Thousands of people took to the streets of Catalonia Tuesday after a judge ordered the detention of two separatist leaders, further inflaming tensions over the region's chaotic referendum on splitting from Spain.
Thousands of workers in Barcelona and other cities staged a brief walkout at noon in protest at Monday's move by the National Court in Madrid to keep Jordi Cuixart and Jordi Sanchez behind bars pending investigations into sedition charges.
"Repression is not the solution," protesters shouted as hundreds gathered outside the Catalan regional government offices in central Barcelona.
"Now anyone can be put in jail," said Carme Guell, a 62-year-old beautician who joined the walkout as civil servants from nearby regional ministries blocked the street.
Like many who back independence for Catalonia -- which is profoundly divided on the issue -- Guell said the wealthy northeastern region was "treated like a colony. All our money is taken away, nothing is reinvested here."
The demonstrations came as the clock ticks down to Thursday when Madrid has ordered Catalonia's separatist leader Carles Puigdemont to spell out whether or not he intends to declare independence outright following the referendum on October 1.
Puigdemont has so far declined to give a definitive response after issuing a cryptic "suspended" declaration of independence last week, calling instead for Prime Minister Mariano Rajoy to come to the negotiating table.
But Rajoy rejects mediation as a non-starter and unless Puigdemont backs down, appears likely to start imposing direct control over the semi-autonomous region. That would further escalate Spain's worst political crisis since it emerged from military dictatorship in 1977.
- Economic jitters -
The referendum, marred by a heavy police crackdown on voters, resulted in a 90 percent 'Yes' vote. But turnout was only 43 percent as many supporters of Spanish unity stayed away after the Constitutional Court ruled the vote illegal.
The court on Tuesday struck down the Catalan law that paved the way for the referendum, ruling unanimously that the region does not have a "right to self-determination".
With the two sides stuck in stalemate, Madrid announced late Monday that it was cutting its economic growth forecast for next year from 2.6 to 2.3 percent.
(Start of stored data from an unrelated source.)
import Summits.RiemannHypothesis.RiemannHypothesis.Theorems.TiltedLandingLaw421R3Lens1CoverageB
import Summits.RiemannHypothesis.RiemannHypothesis.Theorems.TiltedLandingLaw421R3ClusterQMP
import Summits.RiemannHypothesis.RiemannHypothesis.Theorems.TiltedLandingLaw421R3LineageQ
import Summits.RiemannHypothesis.RiemannHypothesis.Theorems.TiltedLandingLaw421R3WindowLoss

/-!
# W-08 · lens-1 gen 3 — MODULE S «SIGNED CUTS» v2: the hung-box door, the signed-corner door, the central lineage, and the residual `RegHungS`

Cell rh-split, seat `rh33346-lens-1-g3` (LENS IDEATOR 1; lens = signed-Jensen boundary-sign census) for crux ⟨33346⟩ `TiltedLandingLaw421R`
(route EarlyAppointments), SUCC side.  SUPPORT only, typed over LANDED modules (`…R3Lens1CoverageB` #1135, `…R3ClusterQMP`, `…R3LineageQ`);
0 `sorry`, no new axioms, no instances, no notation.  HONEST LABEL: nothing here bears on the truth of RH; RH is NOT proved; models ≠ ξ;
⟨33346⟩/⟨33347⟩ stay OPEN (`RegHungS` below is an OPEN statement, a hypothesis of the compositions).

THE OBSERVATION.  The stop `ReadyR2 = CumReady (WindowReady ∨ TiltReady)` books, at every level `j' ≤ j`, every SIGNED window of `f^{(j')}`
in the LAW's range carrying local A and a couple (seam 06 `WindowReady`; `SignWindow` = nine boundary-sign conjuncts ∧ `LocalA` ∧ couple).
Hence at a NON-Ready′ level ANY signed rectangle of `F = f^{(j)}` in range with a couple inside has ¬ local A for free: an off-axis zero `ρ` of
`f^{(j+1)}` IN THE OPEN BOX — no census, no Rolle identity, no NL event, no Jensen clearance (`offAxisZero_or_windowReady`).  By JENSEN'S
THEOREM at level `j` (tree `jensen_host_levelj`) `ρ` hangs in the closed disc of an upper zero `a` of `F`; if `a` is a level-`j` band point the
Jensen nesting `band_step'` puts `ρ` in the level-`(j+1)` band FOR FREE, so only OUT-OF-BAND hosts whose discs reach into the box need a
clause (`HangClause`).  This is the HUNG-BOX door ★★★ `succ_or_readyR2_of_hungBox`; the tree's corner door `…R3ClusterQMP.succ_or_readyR2_of_
window_corners` (Jensen-CLEAR `Window` + corner inequality) is the special case `signedCorner_of_cornerWindow` + `hungBox_of_signedCorner`.
Signed ⊋ clear: signed cuts run THROUGH discs — beside a real zero («tooth») and on the midlines of a comb of any density.

CONTENTS.  §1 sockets `SignedRect`, `SignedCorner` · §2 `HangClause`, `HungBox`, ★★★ `succ_or_readyR2_of_hungBox`, `hangClause_of_inBand`
(in-band hosts free), `hangClause_of_corner` + `hungBox_of_signedCorner` ⇒ ★★ `succ_or_readyR2_of_signedCorner` · §3 `signedCorner_of_cornerWindow`
(⊇ tree door A8) · §4 the free top (`jensenClear_of_gt_strip`: above the strip every point is Jensen-clear; `signedRect_of_cuts`: two vertical
transversals signed on heights `(0, Hs]` span a signed rectangle of height `Hs+1`) · §4b the CENTRAL LINEAGE (state-free): `ColCouple`,
`ColumnCuttable`, ★★ `succ_of_columnCuttable` (one level), ★★ `succ_of_columnCuttable_upTo` (from the booked pair `w₀`) · §5 the residual in
SUCCESSOR currency ★ `RegHungS` := (binders of `AntiEscapeCore` ∧ simple zero ∧ ¬F ∧ ¬N♭ ∧ ¬L-deep) ∧ ¬`HungBox` ⇒ successor,
`antiEscapeCore_of_regHungS`, ★★ `TiltedLandingLaw421R_of_regHungS : RegHungS → RateLawsHalfQ → crux` (candidate v9q composition; with
`…R3Lens1CoverageR` landed, `RegHung9S` := binders of `RegRes8S` verbatim ∧ ¬`HungBox`).  ¬`HungBox` geometrically (NODE v10): every couple in
range is covered by the disc of an OUT-OF-BAND mate reaching below the level-`(j+1)` region, or edge-connected to such a disc / to the range
boundary through `{Im z · Im (F′/F)(z) ≥ 0}` — the «exile lens».
-/

namespace RhW08.Lens1SignCut

open Complex Set
open scoped ComplexConjugate
open Literature.Analysis.Complex
open Summit.RiemannHypothesis.RiemannHypothesis.Theorems.Splittings.JensenWindow
open RhIdea6.G17.W07C7 RhIdea6.G17.W07C7.Rev6 RhIdea6.G18.W07C8.Law421BirthS RhIdea6.G19.W07C11.Seam
open RhIdea6.G20.W07C12.Frac RhIdea6.G20.W07C12.StColP RhW07.C12.FieldSplit RhIdea6.G21.W07C13.TentMax
open RhW07.C14.TwoSided RhW07.C14.Classes RhW07.C14.Lineage RhW07.C14.Booking
open RhW07.C13.Heredity RhIdea6.G22.W07C15pre.Injection RhW07.E3.Cell RhW07.E3.Lit
open RhW08.Round1 RhW08.StSwap RhW08.Round2 RhW08.QuadW RhW08.SealSwapQ RhW08.SealSwap RhW08.SuccB RhW08.SuccSplit
open RhW08.SuccTheft RhW08.Column RhW08.Hurwitz RhW08.ClusterQ RhW08.ClusterQM RhW08.NewtonDoor RhW08.NewtonDoorGenusOne RhW08.PurseP
open RhW08.AntiEscapeSplit7 RhW08.Lens1Coverage RhW08.LineageQ

/-! ## §1 Signed rectangles and the signed-corner socket -/

/-- ★ SIGNED RECTANGLE `[α, β] × [−H, H]` for `F`: `α < β`, `0 < H`, `F·F′ ≠ 0` at the two real corners, and the Jensen–Kim boundary sign
`Im (F′/F) < 0` on the UPPER boundary (top edge `Im = H` over `[α, β]`, the two sides on heights `(0, H]`; the lower boundary follows by
conjugation for real `F`).  These are exactly the first nine conjuncts of the seam's `SignWindow` (which adds `LocalA` and a couple). -/
def SignedRect (F : ℂ → ℂ) (α β H : ℝ) : Prop :=
  α < β ∧ 0 < H ∧ F α ≠ 0 ∧ F β ≠ 0 ∧ deriv F α ≠ 0 ∧ deriv F β ≠ 0 ∧
    (∀ x ∈ Icc α β, (deriv F ((x : ℂ) + (H : ℂ) * I) / F ((x : ℂ) + (H : ℂ) * I)).im < 0) ∧
    (∀ y ∈ Ioc (0 : ℝ) H, (deriv F ((α : ℂ) + (y : ℂ) * I) / F ((α : ℂ) + (y : ℂ) * I)).im < 0) ∧
    (∀ y ∈ Ioc (0 : ℝ) H, (deriv F ((β : ℂ) + (y : ℂ) * I) / F ((β : ℂ) + (y : ℂ) * I)).im < 0)

/-- ★★ SOCKET «signed corner box at level `j`»: a signed rectangle of `f^{(j)}` with a couple inside whose two top corners satisfy the
level-`(j+1)` band inequality `(max(|α − x₀|, |β − x₀|) − R/2)₊² + (j+1)·min(H, Hs)² ≤ (j+1)·Hs²` — the tree's `CornerWindow`
(`…R3AntiEscapeSplit7`) with the Jensen-clear `Window` replaced by `SignedRect`. -/
def SignedCorner (f : ℂ → ℂ) (x₀ R Hs : ℝ) (j : ℕ) : Prop :=
  ∃ α β H : ℝ, SignedRect (iteratedDeriv j f) α β H ∧
    (∃ u ∈ Ioo α β ×ℂ Ioo (-H) H, iteratedDeriv j f u = 0 ∧ u.im ≠ 0) ∧
    (max (max |α - x₀| |β - x₀| - R / 2) 0) ^ 2 + ((j : ℝ) + 1) * (min H Hs) ^ 2 ≤ ((j : ℝ) + 1) * Hs ^ 2

/-! ## §2 The doors: hung boxes and signed corners -/

/-- From `c · a < 0` and `0 < c`: `a < 0`. -/
private theorem neg_of_pos_mul_neg {c a : ℝ} (hc : 0 < c) (h : c * a < 0) : a < 0 :=
  lt_of_not_ge fun h0 => absurd h (not_lt.2 (mul_nonneg hc.le h0))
The prolonged uncertainty has rattled stock markets, while nearly 700 companies have moved their legal headquarters out of Catalonia, according to official figures released Tuesday.
- 'Political prisoners' -
Silent demonstrations against the detention of Cuixart and Sanchez were planned across Catalonia on Tuesday evening, with a candle-lit demonstration in Barcelona at 8:00 pm (1800 GMT). Other protests were planned in Brussels and London.
The pair nicknamed the "two Jordis" are the leaders of pro-independence citizens' groups Omnium Cultural and the Catalan National Assembly (ANC).
The groups count tens of thousands of members and have emerged as influential players in the crisis.
They are accused of encouraging a major protest last month as Spanish police raided the Catalan administration's offices in the run-up to the referendum.
Police officers were trapped for hours and their vehicles vandalised as protesters ringed the building, with Cuixart and Sanchez standing on a police car calling for "permanent mobilisation" against the Spanish state.
The crime of sedition can carry up to 15 years in prison.
Though she opposes the current drive for independence, Barcelona's leftist Mayor Ada Colau blasted the move to detain Sanchez and Cuixart, who she said were being held as "political prisoners".
"The existence of political prisoners has no place in the current EU," she said, announcing the city council would halt meetings for two days in protest.
Catalan police chief Josep Lluis Trapero has also been charged with sedition for allegedly failing to stop the referendum. He has been allowed to walk free, but is banned from leaving Spain.
- Catalans split -
With its own language and culture, Catalonia is proud of its autonomy but its 7.5 million people are split over whether to break away completely from the rest of Spain.
Supporters of independence say the region pays more into Spanish coffers than it gets back and could prosper by going it alone, but their opponents say secession would spell political and economic disaster.
Ratings agency Standard and Poor's has warned of a recession in Catalonia -- which makes up about a fifth of Spain's economic output -- if the crisis drags on.